【コミックウォーカー】ねこ戦

【コミックウォーカー】ねこ戦

【画像引用】http://comic-walker.com/viewer/?tw=2&dlcl=ja&cid=KDCW_KS07000009010001_68

そにしけんじ・作

知る人ぞ知る名作「猫ピッチャー」の作者が、中国の古典「三国志演義」の武将を動物になぞらえて描く四コマ漫画。ほとんどのキャラクターが猫になっているが、中には趙雲が犬、張松がネズミなど、猫以外の動物になっている武将もいます。壮大な戦いの物語も、すっかりもふもふになってます(=^・^=)

「猫ピッチャー」はプロ野球、「ねこ戦」は三国志演義。いずれも勝負、あるいは戦場といった殺伐とした世界なのですが、この人にかかるとすべてがほっこりするという、独自の世界観はさすがです。やってきた使者をペロペロなめて懐柔し、武将同士の一騎打ちはネコパンチの応酬……。馬超が馬のかぶりものをした猫というくだりに至っては、まさに吉本新喜劇の「全員ズコーッ」みたいな脱力感が襲います。それだけでなく、「美髯公(びぜんこう)」と呼ばれ、身長が2メートルあったという関羽は、超巨大なネコになっていたり……と、物語に沿った細かいディテールも凝っており、「三国志演義」のファンも十分楽しめる作り込みがされています。

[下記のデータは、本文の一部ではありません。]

/-- **The level bound:** with `cM_0 ≤ 1 + c` and at least three particles at ranks `≤ k` (`M_{k+1} + 3 ≤ M_0`), `a_l ≥ 2c` for every `l ≥ k`. [ours] -/
theorem perStep_level (hN : ∀ i, 0 < N i) (hM : ∀ k, M k = ∑ i ∈ Ico k m, N i) (ha : ∀ l, a l = 1 - c * M (l + 1)) (hc : 0 ≤ c)
    (hcK : c * M 0 ≤ 1 + c) {k l : ℕ} (h3 : M (k + 1) + 3 ≤ M 0) (hkl : k ≤ l) : 2 * c ≤ a l := by
  rw [ha]
  have hMl : M (l + 1) ≤ M (k + 1) := perStep_M_anti hN hM (by omega)
  nlinarith [mul_le_mul_of_nonneg_left hMl hc]

/-- `a_l + 2β_l ≥ 0` at such ranks (`β ≥ 1 − cM_0 ≥ −c`). [ours] -/
theorem perStep_beta_level (hρ : ∀ i, 0 < ρ i) (hmono : Monotone ρ) (hN : ∀ i, 0 < N i) (hR : ∀ k, R k = ∑ i ∈ range k, N i * ρ i)
    (hM : ∀ k, M k = ∑ i ∈ Ico k m, N i) (hβ : ∀ k, β k = 1 - c * (M k + R k / ρ k)) (ha : ∀ l, a l = 1 - c * M (l + 1)) (hc : 0 ≤ c)
    (hcK : c * M 0 ≤ 1 + c) {k l : ℕ} (h3 : M (k + 1) + 3 ≤ M 0) (hkl : k ≤ l) (hl : l < m) : 0 ≤ a l + 2 * β l := by
  have h1 := perStep_level hN hM ha hc hcK h3 hkl
  have h2 := hubClass_beta_ge hρ hmono hN hR hM hβ hc hl
  linarith

end Levels

/-! ### §2 Per-step domination for the class chain -/
section ClassDom
variable {m s : ℕ} {ρX ρY N RX RY M βX βY a : ℕ → ℝ} {c : ℝ} {PX PY fX fY : ℕ → ℕ → ℝ} {PnX PnY : ℕ → ℕ → ℕ → ℝ} {TX TY : ℕ → ℕ → ℝ}

/-- The shallower masses: `R^X_k ≤ R^Y_k` always, with equality for `k ≤ s`. [ours] -/
theorem perStep_R_le (hagree : ∀ i, i ≠ s → ρX i = ρY i) (htag : ρX s ≤ ρY s) (hN : ∀ i, 0 < N i)
    (hRX : ∀ k, RX k = ∑ i ∈ range k, N i * ρX i) (hRY : ∀ k, RY k = ∑ i ∈ range k, N i * ρY i) (k : ℕ) : RX k ≤ RY k := by
  rw [hRX, hRY]
  refine sum_le_sum fun i _ => ?_
  by_cases his : i = s
  · rw [his]; exact mul_le_mul_of_nonneg_left htag (hN s).le
  · rw [hagree i his]

/-- `R^X_k = R^Y_k` for `k ≤ s`. [ours] -/
theorem perStep_R_eq (hagree : ∀ i, i ≠ s → ρX i = ρY i)
    (hRX : ∀ k, RX k = ∑ i ∈ range k, N i * ρX i) (hRY : ∀ k, RY k = ∑ i ∈ range k, N i * ρY i) {k : ℕ} (hks : k ≤ s) : RX k = RY k := by
  rw [hRX, hRY]
  exact sum_congr rfl fun i hi => by rw [hagree i (by have := mem_range.mp hi; omega)]

/-- Deeper than the tag the eigenvalues FALL: `β^Y_l ≤ β^X_l` for `l > s` (`c ≥ 0`). [ours] -/
theorem perStep_beta_le (hρY : ∀ i, 0 < ρY i) (hagree : ∀ i, i ≠ s → ρX i = ρY i) (htag : ρX s ≤ ρY s) (hN : ∀ i, 0 < N i)
    (hRX : ∀ k, RX k = ∑ i ∈ range k, N i * ρX i) (hRY : ∀ k, RY k = ∑ i ∈ range k, N i * ρY i)
    (hβX : ∀ k, βX k = 1 - c * (M k + RX k / ρX k)) (hβY : ∀ k, βY k = 1 - c * (M k + RY k / ρY k)) (hc : 0 ≤ c)
    {l : ℕ} (hsl : s < l) : βY l ≤ βX l := by
  rw [hβX, hβY, hagree l (by omega)]
  have h := div_le_div_of_nonneg_right (perStep_R_le hagree htag hN hRX hRY l) (hρY l).le
  nlinarith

本編は劉備・関羽・張飛が義兄弟の杯を交わす「桃園の誓い」から董卓登場までを描く第1話・第2話、献帝の曹操暗殺計画から袁紹・袁術の登場までを描く第34話・第35話、そして赤壁の戦いを描いた第66話以降現在までが配信されています。裏切りの猛将・呂布と劉備、曹操の死闘、孫権の父・孫堅の登場とその死、劉備が孔明を迎えた「三顧の礼」とか、三国志演義の中でも屈指の名場面は有料配信、あるいは紙媒体のコミックス収録となっていますが、こうなってくると課金したくなってしまいます…。

登場する猫は、ほとんどがブサ猫です。しかし、いかにも若い女の子が「かわいい〜」とか言ってもふもふしちゃうような、あざとい猫がいないというのが、この作者の猫キャラのいいところ、飼い猫というより、その辺をうろついている野良猫たちの集まりを想像させるところが、たまらなくいいのです。

しかし、三国志演義って何でこんなに日本人に愛されるのでしょう。吉川英治が翻案した娯楽小説の名著「三国志」とそれをコミカライズした横山光輝先生の「三国志」はいずれも大ヒット。作中のエピソードを、ビジネスの場面などになぞらえる本などもたくさんあります。サブカルチャー系でも、シミュレーションゲームの名作「三国志」をはじめ、武将を女の子キャラに翻案してエロゲーからアニメ化もされた「恋姫夢想」、こちらも武将を美少女とイケメンキャラにし、ストリートバトルを中心に展開するおっぱいバトル漫画(笑)「一騎当千」など、三国志ものは枚挙にいとまありません。原作の舞台である中国人でさえ「なぜ日本人はこんなに三国志が好きなんだ」と驚くレベルだといいます。

まあ、その分析を始めると長くなるので、それはビジネスサイトにでもお任せするとして、それだけ日本人が大好きな「三国志」と、これまた癒しの動物として最近再びブームが到来している猫とがコラボすれば、面白くないわけがありません。私事ですが、家から駅まで行く間にある美容院の看板猫(♀)が超かわいくて、通るごとになでています。さしづめ、三国志でいえば、董卓と呂布の離反を招いた美女・貂蝉といった器量よしなのです。あんなかわいい猫、飼ってみたいなあ……。失礼、猫大好きなので荒ぶりました。まだ93話と、四コマにしてはそれほど長くはなく、課金したとしても会社の行き帰りの電車の中ですぐに読めてしまうので、「5分でわかる三国志演義」としても楽しめ、猫好きにも、三国志好きにもおすすめです。